Why did you make Processed?
Nine years ago I decided I was going to learn to play the harp. Not a harmonica, but a proper orchestral pedal harp. I signed up for lessons, and practiced at harp school for two hours a day, every day for a year. I got good enough to play Avril 14th right through but was still a total beginner.
I knew the harp sounded gorgeous, but I also knew with a bit of Reaktor love I could make it sound so much better. So I stuck a mic in front of the harp and started building Processed.
It was designed with pure harp tones in mind as the input source, though it works great with almost any harmonic or melodic source run through it.
Processed has been refined over the years. I made an earlier version called Invert The Universe (image below) which actually has more features including pitchshifting on the input, filters on all the loops and dedicated post FX on certain loop channels, but I found as my playing developed I didn’t use any of it, so those extras got the chop.
I grew up in the ’90s so my references for life-changing sound worlds are the layered harp samples of Bows, the otherworldly glitched ambience of Oval and the gorgeous wooziness of MBV. This means when I make music with Processed it sounds like this:
This track is from my new album, Processed Harp Works, Volume 2, which was made entirely with Processed.
I played my harp in front of a single mic that was run into Processed.
I used Processed’s 16-Outs mode to multitrack everything into Live, where I could then edit the rubbish bits out of the recordings. Easy! Hopefully you’ll be able to knock an album out with it too!
Read More: ‘gazed and Confused: A Guide to Shoegaze in your DAW.
How Processed Works
Processed can be run in stand-alone mode or within a DAW such as Logic or Ableton Live. Put it in Stereo Output mode (for now) and run some audio into the input – either a loop or a record armed track.
If you’re struggling with any of the terminology you can always refer to the manual which is included with the download. Let’s look at each section one-by-one starting with the input FX:
Input FX
The Dry, Echo, Delay, [Re]Verb and Trem[olo] dials are the input volume levels for each of the corresponding effects, which run in parallel. Each has a bypass button just underneath the dial.
The Echo, Verb and Delay each have two tweak-able parameters allowing you to get everything from short boxy sounds to infinitely feeding back canyons of reflections, so be careful when maxing out the parameter setting. The Tremolo has a rate control for the LFO.
All the other effect parameters are under the hood, otherwise there’s too many buttons and dials to worry about. Set and forget!

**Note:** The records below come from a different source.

/-- **(2.109)** p. 580, second inequality (*"≤ O((L^kε)^κ) … for … arbitrary κ"*), TYPED: with r(ℓ) = R(1 + log ℓ⁻¹)^r,
r > 1 (`B2.rFn`), the factor exp(−δ₁r(ℓ)) is smaller than every power of ℓ on (0,1]: ∀κ ∃C_κ ∀ℓ ∈ (0,1],
exp(−δ₁r(ℓ)) ≤ C_κℓ^κ.  Elementary real analysis; PROVED at the end of this module for δ₁, R > 0, r > 1
(`rDecayBeatsPowers`, `rDecayBeatsPowers_of_printed`; v1.1). [cite: Balaban1982Higgs2, (2.109) p.580] -/
def RDecayBeatsPowers (δ₁ R r : ℝ) : Prop :=
  ∀ κ : ℝ, ∃ C : ℝ, ∀ ℓ : ℝ, 0 < ℓ → ℓ ≤ 1 → Real.exp (-(δ₁ * B2.rFn R r ℓ)) ≤ C * ℓ ^ κ

/-- The two halves of (2.109) combine: a kernel bound with exp(−δ₁r(L^kε)) and `RDecayBeatsPowers` give, for every κ,
|h_k(x,x′)| ≤ (C·C_κ)(L^kε)^κ·exp(−δ₀|x − x′|). KERNEL. [cite: Balaban1982Higgs2, (2.109) p.580] -/
theorem kernelBound2109_pow {X : Type} {h : X → X → ℝ} {dist : X → X → ℝ} {C δ₁ δ₀ R r ℓ : ℝ} (hC : 0 ≤ C)
    (hk : KernelBound2109 h dist C δ₁ δ₀ (B2.rFn R r ℓ)) (hR : RDecayBeatsPowers δ₁ R r) (hℓ : 0 < ℓ) (hℓ1 : ℓ ≤ 1)
    (κ : ℝ) : ∃ C' : ℝ, ∀ x x', |h x x'| ≤ C' * ℓ ^ κ * Real.exp (-(δ₀ * dist x x')) := by
  obtain ⟨Cκ, hCκ⟩ := hR κ
  refine ⟨C * Cκ, fun x x' => (hk x x').trans ?_⟩
  have h1 := hCκ ℓ hℓ hℓ1
  have h2 : C * Real.exp (-(δ₁ * B2.rFn R r ℓ)) ≤ C * (Cκ * ℓ ^ κ) := mul_le_mul_of_nonneg_left h1 hC
  calc C * Real.exp (-(δ₁ * B2.rFn R r ℓ)) * Real.exp (-(δ₀ * dist x x'))
      ≤ C * (Cκ * ℓ ^ κ) * Real.exp (-(δ₀ * dist x x')) :=
        mul_le_mul_of_nonneg_right h2 (Real.exp_pos _).le
    _ = C * Cκ * ℓ ^ κ * Real.exp (-(δ₀ * dist x x')) := by ring

/-- Carrier for Lemma 2.7 (the scalar-field analogue of Lemma 2.5): `X` ↤ points x ∈ Λ₅^{(k)}, `CQsψ x` ↤
aL^{−2}(C^{(k)}_{Λ₄^{(k)}}(B^k(Λ₂^{(k)}),B^{(k+1),η})Q^*(B^{(k+1),η})ψ)(x) (one component), `Qsψ x` ↤ (Q^*(B^{(k+1),η})ψ)(x),
`inL5 x` ↤ x ∈ Λ₅^{(k)}, `p` ↤ p(L^kε), `restr` ↤ the restrictions on ψ, φ. [cite: Balaban1982Higgs2, Lemma 2.7 (2.113) p.581] -/
structure L27Setting where
  X : Type
  inL5 : X → Prop
  CQsψ : X → ℝ
  Qsψ : X → ℝ
  p : ℝ
  restr : Prop

/-- **Lemma 2.7** (2.113) p. 581: aL^{−2}(C^{(k)}_{Λ₄^{(k)}}(…)Q^*(B^{(k+1),η})ψ)(x) = (Q^*(B^{(k+1),η})ψ)(x) + O(p(L^kε)),
x ∈ Λ₅^{(k)} — O-constant uniform; proof "omitted" in print ("based on the ideas … in the proofs of Lemmas 2.4 and 2.5").
[cite: Balaban1982Higgs2, Lemma 2.7 (2.113) p.581] -/
def Lemma27Printed {I : Type} (fam : I → L27Setting) : Prop :=
  ∃ C : ℝ, ∀ i : I, (fam i).restr → ∀ x, (fam i).inL5 x → |(fam i).CQsψ x - (fam i).Qsψ x| ≤ C * (fam i).p

/-! ## §2.D p. 582: (2.117) and the geometric-series bound (2.118) — (2.118) KERNEL -/

/-- Carrier for (2.117): one RUN at spacing `eps` (K steps, L^Kε ≤ ε₀ < L^{K+1}ε): `lhs C₁` ↤ the left side of (2.117)
— ∫dB∫dψ Σ_{Λ₀^{(0)},…,Λ₀^{(K−1)}} ρ^{(K),L^Kε}(…)exp(−E₀)·exp(C₁ε^{κ₀}|Λ₇^{(0)c}| + Σ_{j=1}^{K−1}C₁(L^jε)^{κ₀}|Λ₇^{(j−1)}′∩Λ₇^{(j)c}| +
C₁(L^{K−1}ε)^{κ₀}|Λ₇^{(K−1)}|) — as a function of the O(1)-constant C₁ GIVEN on the left; `volT` ↤ |T_ε|.
[cite: Balaban1982Higgs2, (2.117) p.582] -/
structure Run2117 where
  eps : ℝ
  volT : ℝ
  lhs : ℝ → ℝ

/-- **(2.117)** p. 582, *"the fundamental inequality necessary to complete the proof of the upper bound"* (p. 592),
TYPED: for every constant C₁ on the left there is C₂ *"independent of ε"* with lhs ≤ exp(C₂|T_ε|) for every run of
the family.  Proved in B2 §3 via (3.42) (`…B2.Claim342Printed`). [cite: Balaban1982Higgs2, (2.117) p.582] -/
def Ineq2117Printed {J : Type} (fam : J → Run2117) : Prop :=
  ∀ C₁ : ℝ, ∃ C₂ : ℝ, ∀ j : J, (fam j).lhs C₁ ≤ Real.exp (C₂ * (fam j).volT)

/-- **The geometric series of (2.118)** p. 582, KERNEL: for L > 1, κ₀ > 0, ε > 0 and L^Kε ≤ 1 (the stopping rule
gives L^Kε ≤ ε₀ ≤ 1), Σ_{j=0}^{K−1}(L^jε)^{κ₀} ≤ 1/(L^{κ₀} − 1) — a bound independent of ε and K.
[cite: Balaban1982Higgs2, (2.118) p.582] -/
theorem sum_scale_rpow_le {L ε κ₀ : ℝ} {K : ℕ} (hL : 1 < L) (hε : 0 < ε) (hκ : 0 < κ₀) (hK : L ^ K * ε ≤ 1) :
    ∑ j ∈ range K, (L ^ j * ε) ^ κ₀ ≤ (L ^ κ₀ - 1)⁻¹ := by
  have hL0 : 0 ≤ L := by linarith
  set Q : ℝ := L ^ κ₀ with hQ
  have hQ1 : 1 < Q := Real.one_lt_rpow hL hκ
  have hpow : ∀ n : ℕ, (L ^ n) ^ κ₀ = Q ^ n := by
    intro n
    rw [hQ, ← Real.rpow_natCast L n, ← Real.rpow_mul hL0, ← Real.rpow_natCast (L ^ κ₀) n,
      ← Real.rpow_mul hL0, mul_comm]
  have hterm : ∀ j : ℕ, (L ^ j * ε) ^ κ₀ = Q ^ j * ε ^ κ₀ := by
    intro j
    rw [Real.mul_rpow (by positivity) hε.le, hpow]
  simp_rw [hterm]
  rw [← Finset.sum_mul, geom_sum_eq hQ1.ne']
  have hQK : Q ^ K * ε ^ κ₀ = (L ^ K * ε) ^ κ₀ := by
    rw [Real.mul_rpow (by positivity) hε.le, hpow]
  have hle1 : (L ^ K * ε) ^ κ₀ ≤ 1 := Real.rpow_le_one (by positivity) hK hκ.le
  have hQ1' : 0 < Q - 1 := by linarith
  have hεκ : 0 < ε ^ κ₀ := Real.rpow_pos_of_pos hε _
  have key : (Q ^ K - 1) * ε ^ κ₀ ≤ 1 := by
    have : Q ^ K * ε ^ κ₀ ≤ 1 := by rw [hQK]; exact hle1
    nlinarith
  calc (Q ^ K - 1) / (Q - 1) * ε ^ κ₀ = ((Q ^ K - 1) * ε ^ κ₀) / (Q - 1) := by ring
    _ ≤ 1 / (Q - 1) := div_le_div_of_nonneg_right key hQ1'.le
    _ = (Q - 1)⁻¹ := one_div _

Lets have a listen to what’s possible with the FX section:
Here’s a dry harp sample:
Through the Echo:
Through the Delay:
Through the Reverb:
Through the Tremolo:
Those all sound pretty standard, but when you mix them all together you can quickly get things sounding lush. Here’s the Dry, Echo, Delay and Tremolo all mixed together:
The Loop Section
There are four separate loops and each one can be toggled on/off. When the button’s off, it’s secretly buffering the sound coming from your input FX section, just waiting to play it back. When the loop button is on, it plays back that audio signal.
Each loop also has it own length setting, which is in beats and is synced to the master tempo of your DAW (or Reaktor if you’re in stand-alone mode).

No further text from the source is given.